= Beginning of Section =
/-!
# Duality of truncated plaquette correlations of `ℤ₂` lattice gauge theory on `ℤ³` with the
# energy–energy correlations of the Ising model, and the plaquette–plaquette mass gap in the
# DECONFINED phase (the `β > β_c` half of Duncan–Schweinhart 2026 Thm 8, `q = 2`, `d = 3`) — proved

P. Duncan, B. Schweinhart, *A topological formula for Potts lattice gauge theory correlations*,
arXiv:2607.02434 (2026) [DuncanSchweinhart2026], Thm 8 ∕ Prop 24 (pp. 4, 19–20): for the `ℤ₂`
lattice gauge theory on `ℤ³`, `e^{-c₁N} ≤ Cov(W_{σ_0}, W_{σ_N}) ≤ e^{-c₀N}` for all `β ≠ β_c`
— the tree's NAMED FACT `DuncanSchweinhart2026_z2GaugeThree_plaquetteCovDecay`
(`IsingGaugePlaquetteCorrelationLength.lean`, stated for the free infinite-volume state of the
tree's Wilson-normalised `ℤ₂` theory, `z2PlaquettePairCov β x N`). The printed proof treats the two
sides of `β_c` separately: when the dual bonds are SUBcritical (large `β`; the printed «`β <
β*(β_c(q))`» on p. 20 has the direction reversed relative to the paper's own decreasing involution
`β ↦ β*(β)`, transcriber's flag recorded with the fact) it is sharpness of the dual model
[DCRT19]; when they are supercritical (small `β`, `q = 2`) it is [Bod05] + [DCGR20].

This file PROVES the upper bound on the large-`β` (deconfined, dual-subcritical) side, with no
named fact, by the classical duality route (M. Aizenman, *Geometric analysis of Ising models III*,
Math. Phys. Anal. Geom. 28 (2025) [Aizenman2025], Thm 9.2 — the tree's
`Z2Duality.zdExpect_z2_prod_plaqSpin_eq_isingExpect_plus_disorderWeight`, F. Wegner, J. Math.
Phys. 12 (1971) [Wegner1971] §III):

* §1–§2 **Duality of one- and two-plaquette functions in finite volume.** Under Thm 9.2 a
  plaquette variable `σ_p = A_{∂p}` of the free `ℤ₂` gauge box `ΛG_M = {-M,…,M+1}³` becomes the
  disorder insertion `e^{-2β* σ_uσ_v} = cosh 2β* - sinh 2β* · σ_uσ_v` on the dual bond `{u,v}` of
  the PLUS-boundary Ising box `box 3 M` at `β* = -½ log tanh β`; hence (exact identities)
  `⟨σ_p⟩^{free}_{ΛG_M,β} = cosh 2β* - sinh 2β* ⟨σ_uσ_v⟩⁺_{box M,β*}` and
  `Cov^{free}_{ΛG_M,β}(σ_p, σ_{p'}) = sinh²(2β*) · Cov⁺_{box M,β*}(σ_uσ_v, σ_{u'}σ_{v'})`
  (`zdExpect_plaqSpin_eq`, `zdCov_plaqSpin_eq`).
* §3–§4 **Infinite volume.** The gauge boxes `ΛG_M` are sandwiched between the centred cubes, so
  by Griffiths' second inequality in the region (FLV 2022 Thm 4.1, tree theorems) the limits along
  `ΛG_M` are the cube limits; with the plus-state box limits of the Ising spin products
  (`hasBoxLimit_isingCorr_plus_holds`) this gives, for EVERY `β > 0` and `N ≥ 1`,
  `⟨W_{σ(x)}⟩_{ℤ³,β} = cosh 2β* - sinh 2β* · ⟨σ_{x-e₃}σ_x⟩⁺_{β*}` (`znWilsonLoopLimit_plaquette_eq`)
  and the **duality of truncated correlations**
  `Cov_β(W_{σ(x)}, W_{σ(x)+Ne₃}) = sinh²(2β*) · ⟨σ_{x-e₃}σ_x ; σ_{x+(N-1)e₃}σ_{x+Ne₃}⟩⁺_{β*}`
  (`z2PlaquettePairCov_eq_sinh_sq_mul_plusCov`) — the plaquette–plaquette correlation length of
  `ℤ₂` LGT₃ IS the energy–energy correlation length of the dual Ising model (the `d = 3`
  counterpart of Duncan–Schweinhart's Thm 9 `ξ^f_β = ξ^w_{β*(β)}` on `ℤ⁴`).
* §5 **The deconfined phase.** For `β > z2GaugeCriticalBetaThree` the dual temperature is
  subcritical (`Z2Duality.dualBeta_lt_criticalBeta`), the plus and free states agree
  (Lebowitz–Martin-Löf, `freeCorr_eq_plusCorr_of_spontaneousMagnetization_eq_zero`), the
  pair-truncation tree bound of Lebowitz 1974 ∕ Glimm–Jaffe Cor. 4.3.3
  (`freeCorr_two_mul_cov_le_sum_odd`, tree theorem) bounds the energy–energy covariance by four
  products of two two-point functions between the bonds, and sharpness of the Ising transition
  (Aizenman–Barsky–Fernández 1987 ∕ Duminil-Copin–Tassion 2016,
  `twoPoint_exponentialDecay_of_lt_criticalBeta_holds`) makes each decay like `e^{-κ(N-1)}`:
  **`0 ≤ Cov_β(W_{σ(x)}, W_{σ(x)+Ne₃}) ≤ 8 sinh²(2β*) e^{2κ} · e^{-2κN}`** for all `x`, `N`
  (`z2PlaquettePairCov_le_exp_neg_of_gt_critical`) — the mirror image of the strong-coupling half
  `z2PlaquettePairCov_le_exp_neg_of_strongCoupling` (`ZnWilsonLoopStrongCouplingClustering.lean`).
* §6 In the shape of the fact: `Cov_β(W_{σ_0}, W_{σ_N}) ≤ e^{-c₀N}` for all `N ≥ 1`, `β > β_c`
  (`z2PlaquettePairCov_le_exp_neg_of_gt_critical'`, using `Cov ≤ 1 - tanh²β < 1`), and the
  reduction `DuncanSchweinhart2026_z2GaugeThree_plaquetteCovDecay_of_lower_of_confinedUpper`: what
  remains of the fact is the LOWER bound `e^{-c₁N} ≤ Cov` (finite energy of the plaquette
  random-cluster representation, both phases) and the upper bound for `0 < β < β_c` (dual
  supercritical: [Bod05], [DCGR20]).

HONEST FRAMING: `ℤ₂`, `d = 3`, an abelian calibration result (cell `ym-ir`, census row A5); the
mechanism (Kramers–Wannier–Wegner duality + Ising sharpness) has width `0` toward `SU(N)` and
nothing here bears on four-dimensional Yang–Mills, on `BalabanLadder.IR`, or on the mass gap
(Clay). In the `ym` ladder only the conditional finite-`𝕋⁴` rung `BalabanLadder.UV` is closed by
any route.

## References

* P. Duncan, B. Schweinhart, arXiv:2607.02434 (2026), Thm 8 (p. 4), Prop. 24 and its proof
  (pp. 19–20), Thm 9 (p. 5). [DuncanSchweinhart2026]
* M. Aizenman, Math. Phys. Anal. Geom. 28 (2025), arXiv:2509.02850, §9.2 Thm 9.2 (2). [Aizenman2025]
* F. J. Wegner, J. Math. Phys. 12 (1971) 2259–2272, §III. [Wegner1971]
* J. Glimm, A. Jaffe, *Quantum Physics*, 2nd ed. (1987), Cor. 4.3.3; J. L. Lebowitz, Comm. Math.
  Phys. 35 (1974) 87–92. [GlimmJaffe1987] [Lebowitz1974]
* M. Aizenman, D. J. Barsky, R. Fernández, J. Stat. Phys. 47 (1987), Thm. 1; H. Duminil-Copin,
  V. Tassion, CMP 343 (2016) Thm 1.2. [AizenmanBarskyFernandezJSP1987] [DuminilCopinTassionCMP2016]
* J. L. Lebowitz, A. Martin-Löf, CMP 25 (1972) 276–282. [LebowitzMartinlof1972]
-/

noncomputable section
= End of Section =
Please say how many lines of the material above include "bonds", giving that number and no other words.

ANSWER TO THE PROBLEM
2